L’école, cela dit, reste le milieu le plus propice à la transmission d’un riche socle de connaissances essentielles, et le cégep, parce qu’il accueille les jeunes à un âge « qui les rend aptes à mieux intégrer des éléments de culture générale », doit assumer le rôle principal en cette matière.
Est-il à la hauteur de sa mission? Pour répondre à la question, Péloquin, dans le cadre de sa thèse de doctorat en éducation, a lu ce qui s’est écrit sur le sujet et a rencontré 21 professeurs du collégial. Il ressort de sa démarche que la qualité de la culture générale des diplômés du secondaire «ne répond pas aux attentes» et que le parcours collégial ne corrige que partiellement ces lacunes.
Une culture commune
Dans ces conditions, la nécessité de maintenir les cours obligatoires de littérature et de philosophie pour tous s’impose. Pour assurer la transmission d’un fonds culturel commun, il conviendrait toutefois d’en préciser le contenu en y ajoutant quelques éléments précis.

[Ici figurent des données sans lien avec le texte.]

import Summits.HubbardSuperconductivity.HubbardLadder.XInvariance

/-!
# PairOpTable — pair lists versus weight tables: the scaling identities of [C](d1) (generic part)

HONEST FRAMING: ladder R1–R4 with certified numbers; no claim on H/H₀.  Cell pub-hubbard, lane r2 (g43).  The kernel certificates
([C](c)) speak about `pairOp P` for an integer PAIR LIST `P` (one orientation per pair); the symmetry bookkeeping ([C](b0″)) and the
torus window ([A]) speak about `weightedPairOp n w = Σ_{i,j} w i j • 𝐒_i·𝐒_j` for a weight TABLE.  This file relates them:
`pairOp P = weightedPairOp 1 (tableOfPairList P)` (§1), tables are additive / homogeneous / transpose-invariant under `weightedPairOp`
(§2, via `𝐒_i·𝐒_j = 𝐒_j·𝐒_i`), so a SYMMETRISED table gives twice the operator (§3).  All [folklore].
-/

namespace Summit.HubbardSuperconductivity.HubbardLadder.ClusterCut

open Matrix Literature.MathematicalPhysics.QuantumLattice

variable {N : ℕ}

/-! ## §1 The weight table of a pair list -/

/-- Total weight a pair list carries at the ORDERED pair `(i, j)`. [folklore] -/
def tableOfPairList : PairList N → Fin N → Fin N → ℤ
  | [], _, _ => 0
  | p :: P, i, j => (if p.1 = i then (if p.2.1 = j then p.2.2 else 0) else 0) + tableOfPairList P i j

/-- One step of the table: the head pair contributes `w • 𝐒_i·𝐒_j`. [folklore] -/
theorem weightedPairOp_table_cons (n : ℕ) (p : Fin N × Fin N × ℤ) (P : PairList N) :
    weightedPairOp n (fun i j => ((tableOfPairList (p :: P) i j : ℤ) : ℂ)) =
      ((p.2.2 : ℤ) : ℂ) • spinDot n p.1 p.2.1 + weightedPairOp n (fun i j => ((tableOfPairList P i j : ℤ) : ℂ)) := by
  simp only [weightedPairOp, tableOfPairList, Int.cast_add, Int.cast_ite, Int.cast_zero, add_smul, Finset.sum_add_distrib, ite_smul,
    zero_smul]
  congr 1
  rw [Finset.sum_eq_single p.1 (fun b _ hb => by simp only [if_neg (Ne.symm hb), Finset.sum_const_zero])
    (fun h => absurd (Finset.mem_univ _) h)]
  simp only [if_true, Finset.sum_ite_eq, Finset.mem_univ]

/-- **Pair list = its table**: `X_P = Σ_{i,j} (tableOfPairList P i j) • 𝐒_i·𝐒_j` (spin ½). [folklore] -/
theorem pairOp_eq_weightedPairOp (P : PairList N) :
    pairOp P = weightedPairOp 1 (fun i j => ((tableOfPairList P i j : ℤ) : ℂ)) := by
  induction P with
  | nil => simp [pairOp, weightedPairOp, tableOfPairList]
  | cons p P ih =>
    rw [weightedPairOp_table_cons, ← ih]
    simp [pairOp]

/-! ## §2 Linearity and transpose-invariance of `weightedPairOp` in the table -/

/-- Additivity in the table. [folklore] -/
theorem weightedPairOp_add (n : ℕ) (w w' : Fin N → Fin N → ℂ) :
    weightedPairOp n (fun i j => w i j + w' i j) = weightedPairOp n w + weightedPairOp n w' := by
  simp only [weightedPairOp, add_smul, Finset.sum_add_distrib]

/-- Homogeneity in the table. [folklore] -/
theorem weightedPairOp_const_mul (n : ℕ) (c : ℂ) (w : Fin N → Fin N → ℂ) :
    weightedPairOp n (fun i j => c * w i j) = c • weightedPairOp n w := by
  simp only [weightedPairOp, mul_smul, Finset.smul_sum]

/-- Transpose-invariance (`𝐒_i·𝐒_j = 𝐒_j·𝐒_i`). [folklore] -/
theorem weightedPairOp_transpose (n : ℕ) (w : Fin N → Fin N → ℂ) :
    weightedPairOp n (fun i j => w j i) = weightedPairOp n w := by
  unfold weightedPairOp
  rw [Finset.sum_comm]
  refine Finset.sum_congr rfl fun i _ => Finset.sum_congr rfl fun j _ => ?_
  rw [spinDot_comm]

/-! ## §3 Symmetrised tables -/

/-- **Symmetrisation doubles**: `Σ (w i j + w j i) • 𝐒_i·𝐒_j = 2 • Σ w i j • 𝐒_i·𝐒_j`. [folklore] -/
theorem weightedPairOp_symmetrise (n : ℕ) (w : Fin N → Fin N → ℂ) :
    weightedPairOp n (fun i j => w i j + w j i) = (2 : ℂ) • weightedPairOp n w := by
  rw [weightedPairOp_add, weightedPairOp_transpose, two_smul]

/-- **Pair list versus symmetrised integer table**: if `W i j = T i j + T j i` entrywise for `T = tableOfPairList P`, then
`Σ W i j • 𝐒_i·𝐒_j = 2 • X_P`.  (For it4: `W = wSymIt4`, `P` = the cut's integer pair list, the hypothesis by `decide`.) [folklore] -/
theorem weightedPairOp_of_symmetrised (P : PairList N) (W : Fin N → Fin N → ℤ)
    (hW : ∀ i j, W i j = tableOfPairList P i j + tableOfPairList P j i) :
    weightedPairOp 1 (fun i j => ((W i j : ℤ) : ℂ)) = (2 : ℂ) • pairOp P := by
  rw [pairOp_eq_weightedPairOp, ← weightedPairOp_symmetrise]
  congr 1
  funext i j
  rw [hW, Int.cast_add]

/-- **Real table versus integer table**: `Σ ((W i j : ℝ) / D : ℂ) • 𝐒_i·𝐒_j = (1/D) • Σ (W i j : ℂ) • 𝐒_i·𝐒_j` — the form in which the torus
window (`clusterCutRow_window`, real weights) meets the kernel side (integer weights). [folklore] -/
theorem weightedPairOp_realDiv (n : ℕ) (W : Fin N → Fin N → ℤ) (D : ℝ) :
    (∑ i, ∑ j, ((((W i j : ℤ) : ℝ) / D : ℝ) : ℂ) • spinDot n i j : Op (Fin N) (n + 1)) =
      ((1 / D : ℝ) : ℂ) • weightedPairOp n (fun i j => ((W i j : ℤ) : ℂ)) := by
  rw [← weightedPairOp_const_mul]
  unfold weightedPairOp
  refine Finset.sum_congr rfl fun i _ => Finset.sum_congr rfl fun j _ => ?_
  congr 1
  push_cast
  ring

end Summit.HubbardSuperconductivity.HubbardLadder.ClusterCut
import Summits.BirchSwinnertonDyer.BirchSwinnertonDyer.Theorems.AlignedTransportAtTwoMainConjectureOfRankZeroBSDAtTwoSmallCarrierRoad
import Summits.BirchSwinnertonDyer.BirchSwinnertonDyer.Theorems.AlignedTransportAtTwoMainConjectureOfRankZeroBSDAtTwoFineRoadRelaxedCoefficientsRatTwo
import Summits.BirchSwinnertonDyer.BirchSwinnertonDyer.Theorems.ByReductionTypeAtTwoAdditivePotMultConjATwoCubicFieldDoor
import Summits.BirchSwinnertonDyer.BirchSwinnertonDyer.Theorems.ByReductionTypeAtTwoAdditivePotMultConjATwoTorsionPointFieldDoor
import Literature.NumberTheory.EllipticCurves.IwasawaModuleFinitePadicIntProofs
import HarnessLib
import Literature.MathematicalPhysics.QuantumLattice.TranslationInvariantGroundStatesAreMeanEnergyMinimisers
import Literature.MathematicalPhysics.QuantumLattice.HubbardOneBandHoppingFamilies
import Literature.MathematicalPhysics.QuantumLattice.DWaveSourceEnergyDensityTPPTransport
import Literature.MathematicalPhysics.QuantumLattice.HubbardBilayerByDecoration
import HarnessLib

/-!
# Bratteli–Kishimoto–Robinson's Theorem 2 for the one-band hopping families
# (`t–t'–t''`, `t–t'–t''–t‴`, general finite hopping sets, pair-sourced `t–t'–t''`)

Topic `Literature/MathematicalPhysics/QuantumLattice`; namespace
`Literature.MathematicalPhysics.QuantumLattice` (the file path). Sequel of
`HubbardTTPrimeMeanEnergyMinimisers.lean` / `HubbardTTPrimeSourcedMeanEnergyMinimisers.lean` (the four
structural properties — even, Hermitian, TRANSLATION INVARIANT, FINITE RANGE — and Theorem 2 by name
for `Φ(t,U)`, `Φ(t,t',U)`, `Φ(t,t',U) − μn`, `Φ(t,t',U) − μn − hP_g`) and of
`TranslationInvariantGroundStatesAreMeanEnergyMinimisers.lean` (Theorem 2 as an `iff` for every even,
Hermitian, translation-invariant, finite-range interaction, `isMeanEnergyMinimiser_iff_isGroundState`).
Here the same is done for the ONE-BAND HOPPING FAMILIES of the tree — the models a downfolded material
box hands to the certifier (stage S2 «families of models»: `t, t', t''` and the knight amplitude `t‴`
of the Wannier fits, Pavarini et al. 2001 eq. (1)):

* §1 the hopping interaction along one lattice vector `Φ_v^{t}` (`vectorHoppingFermionInteraction`):
  translation invariant (`v ≠ 0`) and of range `‖v‖_∞`; the axial range-2 hopping `Φ''`
  (`axialRange2HoppingFermionInteraction`): translation invariant, range `2`; the Hubbard interaction
  WITHOUT hopping, `Φ(0,U)`, has range `0`; monotonicity of `HasFiniteRange` in the radius.
* §2 hopping PAIR directions `Φ_{v,w}` and the general family
  `hubbardHoppingFamily τ₁ τ₂ U θ = Φ(0,U) + Σ_a θ_a Φ_{τ₁ a, τ₂ a}`: translation invariant when all
  jump vectors are nonzero, of range `R` when all jump vectors have `‖·‖_∞ ≤ R` (`R ≥ 0`).
* §3 the square lattice: the five standard jump pairs are nonzero and lie in `[-2,2]²`; the
  `t–t'–t''` interaction, the `t–t'–t''–t‴` interaction and the pair-sourced `t–t'–t''` interaction
  (`hubbardTT'T''SourcedInteraction`, object M of the material boxes) are even, Hermitian, translation
  invariant and of range `2`.
* §4 **Theorem 2 by name** (`d ≥ 1` resp. `d = 2`): `isMeanEnergyMinimiser_hubbardHoppingFamily_iff`,
  `isMeanEnergyMinimiser_ttPrimeTPP_iff`, `isMeanEnergyMinimiser_ttPrimeTPPTPPP_iff`,
  `isMeanEnergyMinimiser_ttPrimeTPPSourced_iff` — a state minimises the mean energy of the model iff it
  is a translation-invariant ground state of it (Bratteli–Robinson condition `-iω(A⋆δ(A)) ≥ 0`); both
  one-directional forms are also given. So every ground-state row of the tree (stationarity, the
  Bratteli–Robinson inequality, the local minimum-energy principle, the canonical-class reading) is
  available BY NAME for every one-band model with hoppings up to the knight move.

Everything is PROVED; no definition, no named fact.

## References

* O. Bratteli, A. Kishimoto, D. W. Robinson, Commun. Math. Phys. **64** (1978) 41–48, Thm. 2 (p. 47).
  [cite: BratteliKishimotoRobinson1978, Thm. 2]
* H. Araki, H. Moriya, Rev. Math. Phys. 15 (2003) 93, §1 assumptions (II), (IV), §5.4 (even,
  translation covariant, finite-range potentials). [cite: ArakiMoriya2003, §1 and §5.4]
* E. Pavarini, I. Dasgupta, T. Saha-Dasgupta, O. Jepsen, O. K. Andersen, Phys. Rev. Lett. 87 (2001)
  047003, eq. (1) (the one-band `t, t', t''` model of the cuprates). [cite: PavariniEtAl2001, eq. (1)]
-/

noncomputable section

namespace Literature.MathematicalPhysics.QuantumLattice

open Matrix Finset HubbardWave0 Literature.Probability.LatticeModels
open scoped ComplexOrder

variable {d : ℕ}

/-! ### §1. One jump vector: translation invariance and range -/

/-- **`HasFiniteRange` is monotone in the radius**: range `R` implies range `R'` for `R ≤ R'`.
[cite: ArakiMoriya2003, §5.4 (finite range potentials)] -/
theorem FermionInteraction.HasFiniteRange.of_le {Ψ : FermionInteraction d} {R R' : ℝ}
    (h : Ψ.HasFiniteRange R) (hle : R ≤ R') : Ψ.HasFiniteRange R' :=
  fun X hX => h X (lt_of_le_of_lt hle hX)

/-- A jump vector in the range box `thicken {0} R` (`R ≥ 0`) has sup norm `≤ R`.
[cite: ArakiMoriya2003, §5.4 (finite range)] -/
theorem norm_le_of_mem_thicken_zero {R : ℝ} (hR : 0 ≤ R) {v : Site d}
    (hv : v ∈ thicken ({0} : Finset (Site d)) R) : ‖v‖ ≤ R := by
  rw [mem_thicken_zero_iff] at hv
  have hf : ((⌊R⌋₊ : ℕ) : ℝ) ≤ R := Nat.floor_le hR
  refine (pi_norm_le_iff_of_nonneg hR).2 fun i => ?_
  have h1 : ((v i : ℤ) : ℝ) ≤ ((⌊R⌋₊ : ℕ) : ℤ) := by exact_mod_cast (hv i).2
  have h2 : (-((⌊R⌋₊ : ℕ) : ℤ) : ℝ) ≤ ((v i : ℤ) : ℝ) := by exact_mod_cast (hv i).1
  push_cast at h1 h2
  rw [Int.norm_eq_abs, abs_le]
  exact ⟨by linarith, by linarith⟩

section Vector

variable {v : Site d} (hv : v ≠ 0) (t : ℝ)
include hv

/-- Bond term of `Φ_v` at a region known to be a bond `S = {y, z}`, `z = y + v`.
[cite: PavariniEtAl2001, eq. (1)] -/
theorem vectorHoppingFermionInteraction_apply_of_eq_pair {S : Finset (Site d)} {y z : Site d}
    (hS : S = {y, z}) (hz : z = y + v) (hy : y ∈ S) (hz' : z ∈ S) :
    (vectorHoppingFermionInteraction d v t).Φ S =
      -(t : ℂ) • ∑ σ : Fin 2, ((cAt y hy σ)ᴴ * cAt z hz' σ + (cAt z hz' σ)ᴴ * cAt y hy σ) := by
  subst hz; subst hS
  exact vectorHoppingFermionInteraction_apply_pair hv t y

/-- **The hopping interaction along `v ≠ 0` is translation invariant**: `Φ_v(X + w) = Γ(τ_w)(Φ_v X)`.
[cite: ArakiMoriya2003, §1 assumption (IV) and §8] -/
theorem vectorHoppingFermionInteraction_isTranslationInvariant :
    (vectorHoppingFermionInteraction d v t).IsTranslationInvariant := by
  intro w X
  by_cases h2 : ∃ x : Site d, X = {x, x + v}
  · obtain ⟨x, rfl⟩ := h2
    rw [vectorHoppingFermionInteraction_apply_of_eq_pair hv t (shiftSet_pair_eq w x (x + v))
        (add_right_comm x v w) (PolySite.add_mem_shiftSet w (Finset.mem_insert_self _ _))
        (PolySite.add_mem_shiftSet w (Finset.mem_insert_of_mem (Finset.mem_singleton_self _))),
      vectorHoppingFermionInteraction_apply_pair hv t, map_smul, map_sum]
    simp only [map_add, map_mul, fermionEmbed_conjTranspose, fermionEmbed_shiftEmb_cAt]
  have hX : (vectorHoppingFermionInteraction d v t).Φ X = 0 :=
    vectorHoppingFermionInteraction_apply_eq_zero t fun x hx => h2 ⟨x, hx⟩
  have hS : (vectorHoppingFermionInteraction d v t).Φ (shiftSet w X) = 0 := by
    refine vectorHoppingFermionInteraction_apply_eq_zero t fun y hy => h2 ⟨y - w, ?_⟩
    rw [eq_pair_of_shiftSet_eq hy, add_sub_right_comm]
  rw [hX, hS, map_zero]

end Vector

/-- **The hopping interaction along `v` has range `‖v‖_∞`** (its only regions are the bonds
`{x, x + v}`, of diameter `‖v‖`). [cite: ArakiMoriya2003, §5.4 (finite range potentials)] -/
theorem vectorHoppingFermionInteraction_hasFiniteRange (v : Site d) (t : ℝ) :
    (vectorHoppingFermionInteraction d v t).HasFiniteRange ‖v‖ := by
  intro X hX
  refine vectorHoppingFermionInteraction_apply_eq_zero t fun x hx => ?_
  subst hx
  rw [diam_coe_pair_add] at hX
  exact lt_irrefl _ hX

/-- `‖2e_i‖ = 2` in the sup norm of `ℤ^d`. [cite: ArakiMoriya2003, §5.4 (finite range)] -/
theorem norm_axial2Vec (i : Fin d) : ‖(axial2Vec i : Site d)‖ = 2 := by
  rw [axial2Vec, Pi.norm_single, Int.norm_eq_abs]
  norm_num

/-- Axial range-2 bond term at a region known to be a bond `S = {y, z}`, `z = y + 2e_i`.
[cite: PavariniEtAl2001, eq. (1)] -/
theorem axialRange2HoppingFermionInteraction_apply_of_eq_pair (t'' : ℝ) {S : Finset (Site d)}
    {y z : Site d} {i : Fin d} (hS : S = {y, z}) (hz : z = y + axial2Vec i) (hy : y ∈ S) (hz' : z ∈ S) :
    (axialRange2HoppingFermionInteraction d t'').Φ S =
      -(t'' : ℂ) • ∑ σ : Fin 2, ((cAt y hy σ)ᴴ * cAt z hz' σ + (cAt z hz' σ)ᴴ * cAt y hy σ) := by
  subst hz; subst hS
  exact axialRange2HoppingFermionInteraction_apply_pair t'' y i

/-- **The axial range-2 hopping interaction is translation invariant.**
[cite: ArakiMoriya2003, §1 assumption (IV) and §8] -/
theorem axialRange2HoppingFermionInteraction_isTranslationInvariant (t'' : ℝ) :
    (axialRange2HoppingFermionInteraction d t'').IsTranslationInvariant := by
  intro v X
  by_cases h3 : ∃ (x : Site d) (i : Fin d), X = {x, x + axial2Vec i}
  · obtain ⟨x, i, rfl⟩ := h3
    rw [axialRange2HoppingFermionInteraction_apply_of_eq_pair t'' (shiftSet_pair_eq v x (x + axial2Vec i))
        (add_right_comm x (axial2Vec i) v) (PolySite.add_mem_shiftSet v (Finset.mem_insert_self _ _))
        (PolySite.add_mem_shiftSet v (Finset.mem_insert_of_mem (Finset.mem_singleton_self _))),
      axialRange2HoppingFermionInteraction_apply_pair, map_smul, map_sum]
    simp only [map_add, map_mul, fermionEmbed_conjTranspose, fermionEmbed_shiftEmb_cAt]
  have hX : (axialRange2HoppingFermionInteraction d t'').Φ X = 0 :=
    axialRange2HoppingFermionInteraction_apply_eq_zero t'' (fun x i hx => h3 ⟨x, i, hx⟩)
  have hS : (axialRange2HoppingFermionInteraction d t'').Φ (shiftSet v X) = 0 := by
    refine axialRange2HoppingFermionInteraction_apply_eq_zero t'' (fun y i hy => h3 ⟨y - v, i, ?_⟩)
    rw [eq_pair_of_shiftSet_eq hy, add_sub_right_comm]
  rw [hX, hS, map_zero]

/-- **The axial range-2 hopping interaction has range `2`.** [cite: ArakiMoriya2003, §5.4 (finite range potentials)] -/
theorem axialRange2HoppingFermionInteraction_hasFiniteRange (t'' : ℝ) :
    (axialRange2HoppingFermionInteraction d t'').HasFiniteRange 2 := by
  intro X hX
  refine axialRange2HoppingFermionInteraction_apply_eq_zero t'' (fun x i hx => ?_)
  subst hx
  rw [diam_coe_pair_add, norm_axial2Vec] at hX
  exact lt_irrefl _ hX

/-- **Without hopping the Hubbard interaction is on-site**: `Φ(0, U)` has range `0` (its bond terms
carry the amplitude `t = 0`). [cite: ArakiMoriya2003, §5.4 (finite range potentials)] -/
theorem hubbardFermionInteraction_hasFiniteRange_zero_of_hopping_zero (U : ℝ) :
    (hubbardFermionInteraction d 0 U).HasFiniteRange 0 := by
  intro X hX
  by_cases h2 : ∃ (x : Site d) (i : Fin d), X = {x, x + unitVec i}
  · obtain ⟨x, i, rfl⟩ := h2
    rw [hubbardFermionInteraction_apply_pair, Complex.ofReal_zero, neg_zero, zero_smul]
  refine hubbardFermionInteraction_apply_eq_zero 0 U (fun x hx => ?_) (fun x i hx => h2 ⟨x, i, hx⟩)
  subst hx
  rw [Finset.coe_singleton, Metric.diam_singleton] at hX
  exact lt_irrefl _ hX

/-! ### §2. Hopping pairs and the general one-band family -/

/-- **A hopping pair direction with nonzero jumps is translation invariant.**
[cite: ArakiMoriya2003, §1 assumption (IV) and §8] -/
theorem hoppingPairInteraction_isTranslationInvariant {v w : Site d} (hv : v ≠ 0) (hw : w ≠ 0) :
    (hoppingPairInteraction d v w).IsTranslationInvariant :=
  FermionInteraction.isTranslationInvariant_of_add (hoppingPairInteraction_apply v w)
    (vectorHoppingFermionInteraction_isTranslationInvariant hv 1)
    (vectorHoppingFermionInteraction_isTranslationInvariant hw 1)

/-- **A hopping pair direction has range `R`** whenever both jumps have sup norm `≤ R`.
[cite: ArakiMoriya2003, §5.4 (finite range potentials)] -/
theorem hoppingPairInteraction_hasFiniteRange {v w : Site d} {R : ℝ} (hv : ‖v‖ ≤ R) (hw : ‖w‖ ≤ R) :
    (hoppingPairInteraction d v w).HasFiniteRange R :=
  FermionInteraction.hasFiniteRange_of_add (hoppingPairInteraction_apply v w)
    ((vectorHoppingFermionInteraction_hasFiniteRange v 1).of_le hv)
    ((vectorHoppingFermionInteraction_hasFiniteRange w 1).of_le hw)

section Family

variable {ι : Type*} [Fintype ι] {τ₁ τ₂ : ι → Site d}

/-- **The one-band family `Φ(0,U) + Σ_a θ_a Φ_{τ₁ a, τ₂ a}` is translation invariant** (all jump vectors
nonzero). [cite: ArakiMoriya2003, §1 assumption (IV) and §8] -/
theorem hubbardHoppingFamily_isTranslationInvariant (hτ : ∀ a, τ₁ a ≠ 0 ∧ τ₂ a ≠ 0) (U : ℝ)
    (θ : ι → ℝ) : (hubbardHoppingFamily τ₁ τ₂ U θ).IsTranslationInvariant :=
  FermionInteraction.isTranslationInvariant_linearFamily (hubbardFermionInteraction_isTranslationInvariant 0 U)
    (fun a => hoppingPairInteraction_isTranslationInvariant (hτ a).1 (hτ a).2) θ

On ne devrait pas, par exemple et à mon avis, pouvoir donner un cours de littérature québécoise au cégep sans parler de Nelligan, d’Hémon, de Miron et de Gabrielle Roy. En philosophie, un cégépien finissant devrait connaître au moins Socrate, Freud et Arendt. Péloquin plaide aussi pour l’ajout d’un cours d’histoire pour tous étant donné que, dans un test soumis à plus de 1000 étudiants en 2001, les résultats aux questions d’ordre historique se sont avérés particulièrement faibles.
La culture générale, continue le philosophe, doit inclure des connaissances liées aux sciences humaines et aux sciences naturelles. Les programmes actuels, à cet égard, sont trop minces. Il conviendrait de les bonifier en y incluant des éléments d’histoire et de culture scientifique. Il manque quelque chose de fondamental à l’étudiant en sciences humaines à qui le mot «Shoah» ne dit rien et à l’étudiante en sciences de la nature qui ne sait presque rien du big bang et de Darwin.
« La culture, écrivait Malraux, c’est ce qui a fait de l’homme autre chose qu’un accident de l’univers. » Si on veut que les nouvelles générations en soient conscientes et trouvent ainsi du sens à leur vie, il faut se donner les moyens de transmettre cet héritage, le plus précieux d’entre tous.